Decoder Service Specification
This document specifies the behavior of the service that decodes messages in the Structured Ingestion pipeline.
Data Flow
- Consume messages from Google Cloud PubSub raw topic
- Decode the body from base64, optionally gzip, and JSON
- Validate the schema of the body
- Perform GeoIP lookup and drop
x_forwarded_forandremote_addrand optionallygeo_citybased on population - Extract user agent information and drop
user_agent - Add metadata fields to message
- Deduplicate message by
docId - Generate
docIdfor submission types that don't have one - Write message to PubSub decoded topic based on
namespaceanddocType
Implementation
The above steps will be executed as a single Apache Beam job that can accept either a streaming input from PubSub or a batch input from Cloud Storage. Message deduplication will be done by checking for the presence of ids as keys in Cloud Memory Store (managed Redis).
Decoding Errors
All messages that are rejected at any step of the Data Flow above will be
forwarded to a PubSub error topic for backfill and monitoring purposes.

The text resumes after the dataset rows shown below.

import Mathlib
import HarnessLib
import Literature.Analysis.FluidPDE.CurlFreeLiouville

/-!
# Crux `IsobarTomography.BlobRiccatiClosure` (stmt-NavierStokesRegularity-11740), line
# `type-i-apex-liouville` — irrotational incompressible fields are harmonic on a ball

Helper file (theorems only) `--supports` the item (registered stub `stub_localHarmonic`). In
the div–curl tomography of the velocity gradient behind the apex scale floor the remainder
`h = W − K₃ ∗ curl (χ W)` is curl-free and divergence-free on a ball only; this file makes it
(vector-)harmonic there, `Δh = 0` on the ball, so that the tree's interior gradient estimate for
harmonic functions on balls applies. It is the local form of the tree's
`Literature.Analysis.FluidPDE.laplacian_eq_zero_of_curl_eq_zero_of_isDivFree`
(`CurlFreeLiouville`): in coordinates `ΔVᵢ = Σⱼ ∂ⱼ∂ⱼVᵢ = Σⱼ ∂ⱼ∂ᵢVⱼ = ∂ᵢ div V = 0`, using
`∂ⱼVᵢ = ∂ᵢVⱼ` (vanishing curl) and the symmetry of second derivatives; the two pointwise
identities hold on an open neighbourhood of each point of the ball, so the derivatives of both
sides agree there (`Filter.EventuallyEq.fderiv_eq`). Pure calculus (Koch–Nadirashvili–Seregin–
Šverák, Acta Math. 203 (2009), Lemma 3.1, "the system `curl u = 0`, `div u = 0`").
-/

noncomputable section

open Set Filter Topology InnerProductSpace
open scoped Laplacian RealInnerProductSpace ContDiff

-- the summit and its single sub-problem share the name (CONVENTIONS §1), as in every Theorems file
set_option linter.dupNamespace false

namespace Summit.NavierStokesRegularity.NavierStokesRegularity.Theorems.BlobRiccatiClosure.TypeIApexLiouville

open Literature.Analysis Literature.Analysis.FluidPDE

/-- Local symmetry of the Jacobian of an irrotational field: if `curl V = 0` on the ball
`B(y, ρ)` then `∂ⱼVᵢ = ∂ᵢVⱼ` there. [folklore] -/
theorem localHarmonic_fderiv_apply_comm {V : EuclideanSpace ℝ (Fin 3) → EuclideanSpace ℝ (Fin 3)}
    {y : EuclideanSpace ℝ (Fin 3)} {ρ : ℝ} (hcurl : ∀ w ∈ Metric.ball y ρ, curl V w = 0)
    {z : EuclideanSpace ℝ (Fin 3)} (hz : z ∈ Metric.ball y ρ) (i j : Fin 3) :
    fderiv ℝ V z (EuclideanSpace.single j (1 : ℝ)) i =
      fderiv ℝ V z (EuclideanSpace.single i (1 : ℝ)) j :=
  apply_single_comm_of_curlCLM_eq_zero (by rw [← curl_eq_curlCLM]; exact hcurl z hz) i j

/-- Local symmetry of the second derivative in the value/direction indices: if `curl V = 0` on
the ball `B(y, ρ)` and `V ∈ C²`, then at every `w ∈ B(y, ρ)`,
`(D²V(w) eₖ eⱼ)ᵢ = (D²V(w) eₖ eᵢ)ⱼ` (differentiate `∂ⱼVᵢ = ∂ᵢVⱼ`, valid on a neighbourhood of
`w`). [folklore] -/
theorem localHarmonic_fderiv_fderiv_apply_comm
    {V : EuclideanSpace ℝ (Fin 3) → EuclideanSpace ℝ (Fin 3)} (hV : ContDiff ℝ 2 V)
    {y : EuclideanSpace ℝ (Fin 3)} {ρ : ℝ} (hcurl : ∀ w ∈ Metric.ball y ρ, curl V w = 0)
    {w : EuclideanSpace ℝ (Fin 3)} (hw : w ∈ Metric.ball y ρ) (i j k : Fin 3) :
    fderiv ℝ (fderiv ℝ V) w (EuclideanSpace.single k (1 : ℝ)) (EuclideanSpace.single j (1 : ℝ)) i =
      fderiv ℝ (fderiv ℝ V) w (EuclideanSpace.single k (1 : ℝ)) (EuclideanSpace.single i (1 : ℝ)) j := by
  rw [← fderiv_fderiv_apply_coord hV w (EuclideanSpace.single j (1 : ℝ)) (EuclideanSpace.single k (1 : ℝ)) i,
    ← fderiv_fderiv_apply_coord hV w (EuclideanSpace.single i (1 : ℝ)) (EuclideanSpace.single k (1 : ℝ)) j]
  have e : (fun z => fderiv ℝ V z (EuclideanSpace.single j (1 : ℝ)) i) =ᶠ[𝓝 w]
      fun z => fderiv ℝ V z (EuclideanSpace.single i (1 : ℝ)) j :=
    eventuallyEq_of_mem (Metric.isOpen_ball.mem_nhds hw)
      fun z hz => localHarmonic_fderiv_apply_comm hcurl hz i j
  rw [e.fderiv_eq]

/-- The coordinate functions `z ↦ ∂ⱼVⱼ(z) = (DV(z) eⱼ)ⱼ` of a `C²` field are differentiable, with
derivative `(D²V(w) k eⱼ)ⱼ` in the direction `k`; summed over `j`:
`D(Σⱼ ∂ⱼVⱼ)(w) k = Σⱼ (D²V(w) k eⱼ)ⱼ`. [folklore] -/
theorem localHarmonic_fderiv_sum_diag {V : EuclideanSpace ℝ (Fin 3) → EuclideanSpace ℝ (Fin 3)}
    (hV : ContDiff ℝ 2 V) (w k : EuclideanSpace ℝ (Fin 3)) :
    fderiv ℝ (fun z => ∑ j, fderiv ℝ V z (EuclideanSpace.single j (1 : ℝ)) j) w k =
      ∑ j, fderiv ℝ (fderiv ℝ V) w k (EuclideanSpace.single j (1 : ℝ)) j := by
  have hdj : ∀ j : Fin 3,
      DifferentiableAt ℝ (fun z => fderiv ℝ V z (EuclideanSpace.single j (1 : ℝ)) j) w := by
    intro j
    have hd : DifferentiableAt ℝ (fderiv ℝ V) w :=
      ((hV.fderiv_right (m := 1) le_rfl).differentiable one_ne_zero) w
    have hdh : DifferentiableAt ℝ (fun z => fderiv ℝ V z (EuclideanSpace.single j (1 : ℝ))) w :=
      hd.clm_apply (differentiableAt_const _)
    have e1 : (fun z => fderiv ℝ V z (EuclideanSpace.single j (1 : ℝ)) j) =
        (EuclideanSpace.proj j : EuclideanSpace ℝ (Fin 3) →L[ℝ] ℝ) ∘
          fun z => fderiv ℝ V z (EuclideanSpace.single j (1 : ℝ)) := by
      funext z; rfl
    rw [e1]
    exact (EuclideanSpace.proj j : EuclideanSpace ℝ (Fin 3) →L[ℝ] ℝ).differentiableAt.comp w hdh
  rw [fderiv_fun_sum fun j _ => hdj j, _root_.sum_apply]
  exact Finset.sum_congr rfl fun j _ => fderiv_fderiv_apply_coord hV w _ _ j

/-- Local vanishing of the derivative of the divergence: if `div V = 0` on the ball `B(y, ρ)`
and `V ∈ C²`, then `Σⱼ (D²V(w) k eⱼ)ⱼ = D(div V)(w) k = 0` at every `w ∈ B(y, ρ)`. [folklore] -/
theorem localHarmonic_sum_fderiv_fderiv_diag_eq_zero
    {V : EuclideanSpace ℝ (Fin 3) → EuclideanSpace ℝ (Fin 3)} (hV : ContDiff ℝ 2 V)
    {y : EuclideanSpace ℝ (Fin 3)} {ρ : ℝ}
    (hdiv : ∀ w ∈ Metric.ball y ρ, VectorCalculus.divergence V w = 0)
    {w : EuclideanSpace ℝ (Fin 3)} (hw : w ∈ Metric.ball y ρ) (k : EuclideanSpace ℝ (Fin 3)) :
    ∑ j, fderiv ℝ (fderiv ℝ V) w k (EuclideanSpace.single j (1 : ℝ)) j = 0 := by
  have hzero : (fun z => ∑ j, fderiv ℝ V z (EuclideanSpace.single j (1 : ℝ)) j) =ᶠ[𝓝 w]
      fun _ => (0 : ℝ) := by
    refine eventuallyEq_of_mem (Metric.isOpen_ball.mem_nhds hw) fun z hz => ?_
    have := hdiv z hz
    rw [VectorCalculus.divergence, trace_eq_sum_coord] at this
    exact this
  rw [← localHarmonic_fderiv_sum_diag hV w k, hzero.fderiv_eq]
  simp

/-- **An irrotational incompressible `C²` field is harmonic on a ball** (registered stub
`stub_localHarmonic`): if `V ∈ C²(ℝ³; ℝ³)` satisfies `curl V = 0` and `div V = 0` on the open
ball `B(y, ρ)`, then `ΔV = 0` on `B(y, ρ)` (coordinates:
`ΔVᵢ = Σⱼ ∂ⱼ∂ⱼVᵢ = Σⱼ ∂ⱼ∂ᵢVⱼ = Σⱼ ∂ᵢ∂ⱼVⱼ = ∂ᵢ(div V) = 0`; the local form of the tree's
`laplacian_eq_zero_of_curl_eq_zero_of_isDivFree`, the "Liouville theorem for the system
`curl u = 0`, `div u = 0`" step of Koch–Nadirashvili–Seregin–Šverák 2009, Lemma 3.1).
[folklore] -/
theorem stub_localHarmonic : ∀ (V : EuclideanSpace ℝ (Fin 3) → EuclideanSpace ℝ (Fin 3)) (y : EuclideanSpace ℝ (Fin 3)) (ρ : ℝ), ContDiff ℝ 2 V → (∀ w ∈ Metric.ball y ρ, curl V w = 0) → (∀ w ∈ Metric.ball y ρ, VectorCalculus.divergence V w = 0) → ∀ w ∈ Metric.ball y ρ, (Δ V) w = 0 := by
  intro V y ρ hV hcurl hdiv w hw
  set T : EuclideanSpace ℝ (Fin 3) →L[ℝ] EuclideanSpace ℝ (Fin 3) →L[ℝ] EuclideanSpace ℝ (Fin 3) :=
    fderiv ℝ (fderiv ℝ V) w with hT
  -- (1) symmetry of the second derivative in the value/direction indices (from `curl V = 0` near `w`)
  have hT1 : ∀ i j k : Fin 3, T (EuclideanSpace.single k (1 : ℝ)) (EuclideanSpace.single j (1 : ℝ)) i =
      T (EuclideanSpace.single k (1 : ℝ)) (EuclideanSpace.single i (1 : ℝ)) j := fun i j k =>
    localHarmonic_fderiv_fderiv_apply_comm hV hcurl hw i j k
  -- (2) symmetry of the second derivative in its two directions
  have hT2 : ∀ h k : EuclideanSpace ℝ (Fin 3), T h k = T k h := fun h k =>
    (hV.contDiffAt.isSymmSndFDerivAt (by simp)) h k
  -- (3) the derivative of the divergence vanishes at `w` (from `div V = 0` near `w`)
  have hdiv' : ∀ k : EuclideanSpace ℝ (Fin 3), ∑ j, T k (EuclideanSpace.single j (1 : ℝ)) j = 0 :=
    fun k => localHarmonic_sum_fderiv_fderiv_diag_eq_zero hV hdiv hw k
  -- (4) assemble, coordinate by coordinate
  have hΔ : (Δ V) w = ∑ j, T (EuclideanSpace.single j (1 : ℝ)) (EuclideanSpace.single j (1 : ℝ)) := by
    rw [laplacian_eq_sum_fderiv_fderiv (EuclideanSpace.basisFun (Fin 3) ℝ) hV w]
    refine Finset.sum_congr rfl fun j _ => ?_
    have hd : DifferentiableAt ℝ (fderiv ℝ V) w :=
      ((hV.fderiv_right (m := 1) le_rfl).differentiable one_ne_zero) w
    simp only [EuclideanSpace.basisFun_apply]
    rw [fderiv_clm_apply hd (differentiableAt_const _)]
    simp [hT]
  ext i
  rw [hΔ]
  simp only [PiLp.zero_apply]
  rw [show (∑ j, T (EuclideanSpace.single j (1 : ℝ)) (EuclideanSpace.single j (1 : ℝ))) i =
      ∑ j, T (EuclideanSpace.single j (1 : ℝ)) (EuclideanSpace.single j (1 : ℝ)) i from by
    simp [Finset.sum_apply]]
  calc ∑ j, T (EuclideanSpace.single j (1 : ℝ)) (EuclideanSpace.single j (1 : ℝ)) i
        = ∑ j, T (EuclideanSpace.single j (1 : ℝ)) (EuclideanSpace.single i (1 : ℝ)) j :=
          Finset.sum_congr rfl fun j _ => hT1 i j j
    _ = ∑ j, T (EuclideanSpace.single i (1 : ℝ)) (EuclideanSpace.single j (1 : ℝ)) j :=
          Finset.sum_congr rfl fun j _ => by rw [hT2]
    _ = 0 := hdiv' (EuclideanSpace.single i (1 : ℝ))

end Summit.NavierStokesRegularity.NavierStokesRegularity.Theorems.BlobRiccatiClosure.TypeIApexLiouville

end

If we determine that a message has already been successfully processed
based on docId, we drop the duplicated body and publish just the metadata
to the error topic.
Error message schema
The message that failed decoding, with several additional attributes:
...
required group attributes {
...
required string error_type // example: "schema"
required string error_message // example: "message did not match json schema for <namespace>/<docVersion>/<docType>"
required string exception_class // example: "java.lang.RuntimeException"
required string stack_trace
optional string stack_trace_cause_1
optional string stack_trace_cause_2
optional string stack_trace_cause_3
optional string stack_trace_cause_4
optional string stack_trace_cause_5
}
Raw message schema
See Edge Server PubSub Message Schema.
Decoded message metadata schema
Decoded messages published to Pub/Sub will contain the following attributes:
required group attributes {
...
required string document_version // from uri for non-Telemetry, from message for Telemetry
required string document_id // from uri
required string document_namespace // from uri
required string document_type // from uri
optional string app_name // from uri for Telemetry
optional string app_version // from uri for Telemetry
optional string app_update_channel // from uri for Telemetry
optional string app_build_id // from uri for Telemetry
optional string geo_country // from geoip lookup
optional string geo_subdivision1 // from geoip lookup
optional string geo_subdivision2 // from geoip lookup
optional string geo_city // from geoip lookup
required string submission_timestamp // from edge metadata
optional string date // header from client
optional string dnt // header from client
optional string x_pingsender_version // header from client
optional string x_debug_id // header from client
optional string user_agent_browser // from user_agent
optional string user_agent_browser_version // from user_agent
optional string user_agent_os // from user_agent
optional string user_agent_os_version // from user_agent
optional string normalized_app_name // based on parsed json payload
optional string normalized_channel // based on parsed json payload or URI
required string normalized_country_code // from geoip lookup
optional string normalized_os // based on parsed json payload
optional string normalized_os_version // based on parsed json payload
optional string sample_id // based on parsed json payload
}
Many of these fields are also injected into the JSON payload either at the top
level or nested inside a metadata object. The schema for injected metadata
is maintained under the metadata namespace in mozilla-pipeline-schemas.
Other Considerations
Message Acks
Messages should only be acknowledged in the PubSub raw topic subscription after delivery to either a decoded topic or the error topic.
If this is not possible then any time a message is not successfully delivered to PubSub it should by treated as lost data and the appropriate time window will be backfilled from Cloud Storage in batch mode, and appropriate steps will be taken downstream to handle the backfill.
Deployments should always terminate functional pipelines using the drain
method, to ensure ack'd messages are fully delivered.
Deduplication
Each docId will be allowed through "at least once", and only be
rejected as a duplicate if we have completed delivery of a message with the
same docId. Duplicates will be considered errors and sent to the error topic.
"Exactly once" semantics can be applied to derived data sets using SQL in
BigQuery, and GroupByKey in Beam and Spark.